As atividades da empresa incluem produção de etanol, iniciada na década de 1980; produção de açúcar, tradição histórica da companhia; cogeração de energia elétrica a partir do bagaço da cana; e cultivo de mais de 15 variedades de cana-de-açúcar, com uso de tecnologia para otimizar a eficiência.

A direção da usina justificou o fechamento às entidades sindicais alegando dificuldades na disponibilidade de matéria-prima e escassez de mão de obra, sobretudo no trabalho rural. Diante do anúncio, o Superintendente Regional do Trabalho em Minas Gerais, Carlos Calazans, se reuniu na sexta-feira (24/10) com trabalhadores, representantes da direção da empresa e autoridades locais, incluindo os deputados Leleco Pimentel e Padre João, além do prefeito de Urucânia, Serginho Furão.

O objetivo foi implementar uma negociação entre trabalhadores e empresa, diante do impacto direto do fechamento na economia local. Uma mesa permanente de diálogo foi instalada para acompanhar e discutir todas as questões relacionadas à paralisação e às consequências para os funcionários.

“Só sei viver da cana”

Salvador Batista Campos, trabalhador rural, relatou problemas com o pagamento pela cana fornecida à empresa. Ele explicou que a família fornece o produto à usina há décadas, mas não recebeu pelos fornecimentos de agosto, setembro e outubro de 2025, totalizando cerca de 80 toneladas:
“Desde maio já desconfiávamos que algo não estava certo. A usina vem quebrando devagar, e agora estamos sem receber pelo que vendemos. A cana é nosso principal sustento. Sem o pagamento, ficamos sem ter o que fazer com a produção.” 

Campos destacou que, anteriormente, toda a produção era vendida exclusivamente para a usina, mas nos últimos anos passou a comercializar parte por meios independentes, prática mantida há cinco anos. Ele reforçou o impacto pessoal e familiar da situação; “Eu e minha esposa trabalhamos a vida toda nisso. Vamos ter que dar um jeito, mas é difícil, pois a cana é nossa herança e principal sustento, só sei viver da cana". 

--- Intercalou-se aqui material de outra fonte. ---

import Summits.NavierStokesRegularity.NavierStokesRegularity.Theorems.AdaptedFrequencyAdaptedFrequencyConvergesBernoulliCloudIdentity
import HarnessLib

/-!
# The Bernoulli–cloud identity, adjoint form `ν H = −∫ p ∂ₜG − dB/dt` — crux
# stmt-NavierStokesRegularity-10493 (`AdaptedFrequency.AdaptedFrequencyConverges`), line
# cloud-frame-effective-tsai (lead c1 by-product: card lever 2)

Theorems only (`--supports stmt-NavierStokesRegularity-10493`). Inserting the adjoint equation
`∂ₜG = −(u·∇G + νΔG)` of the flow-adapted backward kernel (`IsAdaptedBackwardKernel`; at an
interior time the one-sided time derivative of the kernel clause is the two-sided one) into the
Bernoulli–cloud identity `bernoulliCloud_hasDerivAt` of `…BernoulliCloudIdentity` gives

* `bernoulliCloud_hasDerivAt_adjointForm`: `B′(t) = −∫ p(t) ∂ₜG(t) − ν H(t)` for the
  kernel-weighted energy `B = ∫ ½‖u‖² G` and the adapted enstrophy `H = adaptedEnstrophy u G`;
* `adaptedEnstrophy_eq_of_bernoulliCloud`: for `ν ≠ 0`, **Tsai's formula for the cloud**
  `H(t) = −(∫ p(t) ∂ₜG(t) + B′(t)) / ν` — the adapted enstrophy is read off the pressure paired
  with the time derivative of the kernel and the time derivative of the kernel-weighted energy; in
  particular a steady cloud (`∂ₜG = 0`, `B′ = 0`) has `H = 0` (Tsai 1998, §5, in one line).
-/

noncomputable section

namespace Summit.NavierStokesRegularity.NavierStokesRegularity.Theorems.AdaptedFrequencyConverges.CloudFrameEffectiveTsai

open scoped Topology InnerProductSpace RealInnerProductSpace Laplacian ContDiff
open Literature.Analysis.FluidPDE Set Filter MeasureTheory Function Metric

section R3

/-- **The Bernoulli–cloud identity, adjoint form.** Under the hypotheses of
`bernoulliCloud_hasDerivAt` (classical unforced Navier–Stokes solution on an open `S₀`, adapted
backward kernel `G` on `S ⊇ S₀` with integrable majorant, uniform bounds on `u, Du, D²u, ∂ₜu`,
linear growth of `p`, integrable `(1 + ‖x‖)‖∇G‖` and `(1 + ‖x‖)|ΔG|`), for every `t ∈ S₀`:
`d/dt ∫ ½‖u‖² G = −∫ p(t, x) ∂ₜG(t, x) dx − ν · adaptedEnstrophy u G t`
(the adjoint equation `u·∇G + νΔG = −∂ₜG`, two-sided at the interior time `t`). -/
theorem bernoulliCloud_hasDerivAt_adjointForm {ν T K : ℝ}
    {u : ℝ → EuclideanSpace ℝ (Fin 3) → EuclideanSpace ℝ (Fin 3)}
    {p : ℝ → EuclideanSpace ℝ (Fin 3) → ℝ}
    {S S₀ : Set ℝ} {x₀ : EuclideanSpace ℝ (Fin 3)} {G : ℝ → EuclideanSpace ℝ (Fin 3) → ℝ}
    {M : EuclideanSpace ℝ (Fin 3) → ℝ}
    (hG : IsAdaptedBackwardKernel ν u S T x₀ G) (hS₀ : IsOpen S₀) (hS₀S : S₀ ⊆ S)
    (hcl : IsClassicalNSSolutionOn S₀ ν 0 u p)
    (hM : Integrable M) (hGM : ∀ t ∈ S₀, ∀ x, G t x ≤ M x)
    (hU : ∀ t ∈ S₀, ∀ x, ‖u t x‖ ≤ K) (hDu : ∀ t ∈ S₀, ∀ x, ‖fderiv ℝ (u t) x‖ ≤ K)
    (hD2u : ∀ t ∈ S₀, ∀ x, ‖iteratedFDeriv ℝ 2 (u t) x‖ ≤ K)
    (hut : ∀ t ∈ S₀, ∀ x, ‖deriv (fun s => u s x) t‖ ≤ K)
    (hp : ∀ t ∈ S₀, ∀ x, |p t x| ≤ K * (1 + ‖x‖))
    (hDG : ∀ t ∈ S₀, Integrable fun x => (1 + ‖x‖) * ‖fderiv ℝ (G t) x‖)
    (hΔG : ∀ t ∈ S₀, Integrable fun x => (1 + ‖x‖) * |(Δ (G t)) x|) {t : ℝ} (ht : t ∈ S₀) :
    HasDerivAt (fun s => ∫ x, 1 / 2 * ‖u s x‖ ^ 2 * G s x)
      (-(∫ x, p t x * deriv (fun s => G s x) t) - ν * adaptedEnstrophy u G t) t := by
  refine (bernoulliCloud_hasDerivAt hG hS₀ hS₀S hcl hM hGM hU hDu hD2u hut hp hDG hΔG
    ht).congr_deriv ?_
  have hint : ∫ x, p t x * (fderiv ℝ (G t) x (u t x) + ν * (Δ (G t)) x) =
      -(∫ x, p t x * deriv (fun s => G s x) t) := by
    rw [← integral_neg]
    refine integral_congr_ae (Eventually.of_forall fun x => ?_)
    have h := hG.adjoint_eq t (hS₀S ht) x
    rw [timeDerivWithin_apply,
      derivWithin_of_mem_nhds (mem_of_superset (hS₀.mem_nhds ht) hS₀S)] at h
    show p t x * (fderiv ℝ (G t) x (u t x) + ν * (Δ (G t)) x) =
      -(p t x * deriv (fun s => G s x) t)
    have h' : fderiv ℝ (G t) x (u t x) + ν * (Δ (G t)) x = -deriv (fun s => G s x) t := by
      linarith
    rw [h']
    ring
  rw [hint]

/-- **Tsai's formula for the cloud.** Under the hypotheses of `bernoulliCloud_hasDerivAt` and
`ν ≠ 0`, at every `t ∈ S₀` the adapted enstrophy is
`adaptedEnstrophy u G t = −(∫ p(t) ∂ₜG(t) + d/dt ∫ ½‖u‖² G) / ν`:
`H` is read off the pressure paired with `∂ₜG` and the time derivative of the kernel-weighted
energy. In particular a steady cloud (`∂ₜG(t) = 0` and `d/dt ∫ ½‖u‖² G = 0` at `t`) has
`H(t) = 0`, hence `curl u(t) ≡ 0` on `{G(t) > 0} = ℝ³` — Tsai's theorem in one line. -/
theorem adaptedEnstrophy_eq_of_bernoulliCloud {ν T K : ℝ}
    {u : ℝ → EuclideanSpace ℝ (Fin 3) → EuclideanSpace ℝ (Fin 3)}
    {p : ℝ → EuclideanSpace ℝ (Fin 3) → ℝ}
    {S S₀ : Set ℝ} {x₀ : EuclideanSpace ℝ (Fin 3)} {G : ℝ → EuclideanSpace ℝ (Fin 3) → ℝ}
    {M : EuclideanSpace ℝ (Fin 3) → ℝ}
    (hG : IsAdaptedBackwardKernel ν u S T x₀ G) (hS₀ : IsOpen S₀) (hS₀S : S₀ ⊆ S)
    (hcl : IsClassicalNSSolutionOn S₀ ν 0 u p)
    (hM : Integrable M) (hGM : ∀ t ∈ S₀, ∀ x, G t x ≤ M x)
    (hU : ∀ t ∈ S₀, ∀ x, ‖u t x‖ ≤ K) (hDu : ∀ t ∈ S₀, ∀ x, ‖fderiv ℝ (u t) x‖ ≤ K)
    (hD2u : ∀ t ∈ S₀, ∀ x, ‖iteratedFDeriv ℝ 2 (u t) x‖ ≤ K)
    (hut : ∀ t ∈ S₀, ∀ x, ‖deriv (fun s => u s x) t‖ ≤ K)
    (hp : ∀ t ∈ S₀, ∀ x, |p t x| ≤ K * (1 + ‖x‖))
    (hDG : ∀ t ∈ S₀, Integrable fun x => (1 + ‖x‖) * ‖fderiv ℝ (G t) x‖)
    (hΔG : ∀ t ∈ S₀, Integrable fun x => (1 + ‖x‖) * |(Δ (G t)) x|) (hν : ν ≠ 0) {t : ℝ}
    (ht : t ∈ S₀) :
    adaptedEnstrophy u G t =
      -((∫ x, p t x * deriv (fun s => G s x) t) +
        deriv (fun s => ∫ x, 1 / 2 * ‖u s x‖ ^ 2 * G s x) t) / ν := by
  rw [(bernoulliCloud_hasDerivAt_adjointForm hG hS₀ hS₀S hcl hM hGM hU hDu hD2u hut hp hDG hΔG
    ht).deriv]
  field_simp
  ring

end R3

end Summit.NavierStokesRegularity.NavierStokesRegularity.Theorems.AdaptedFrequencyConverges.CloudFrameEffectiveTsai

end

Outro produtor da região, que pediu para não ser identificado por medo de represálias, relatou a situação preocupante enfrentada pelos pequenos fornecedores. Segundo ele, o pagamento pela produção só foi feito depois do dia 15 de julho, mesmo com uma grande quantidade fornecida à usina:
“Foram muitas toneladas, 1.780. A gente se mantém com a cana. Só sei mexer com cana, nunca mexi com outra coisa. Tenho um financiamento de quase um milhão só para mexer com a cana. Investi muito, muito nesse sonho.” 

Ele expressou preocupação com o futuro da região diante das dificuldades enfrentadas pela usina:
“Você não imagina o fracasso que vai ser para a região. Todo o sustento da minha família vem por meio da cana.”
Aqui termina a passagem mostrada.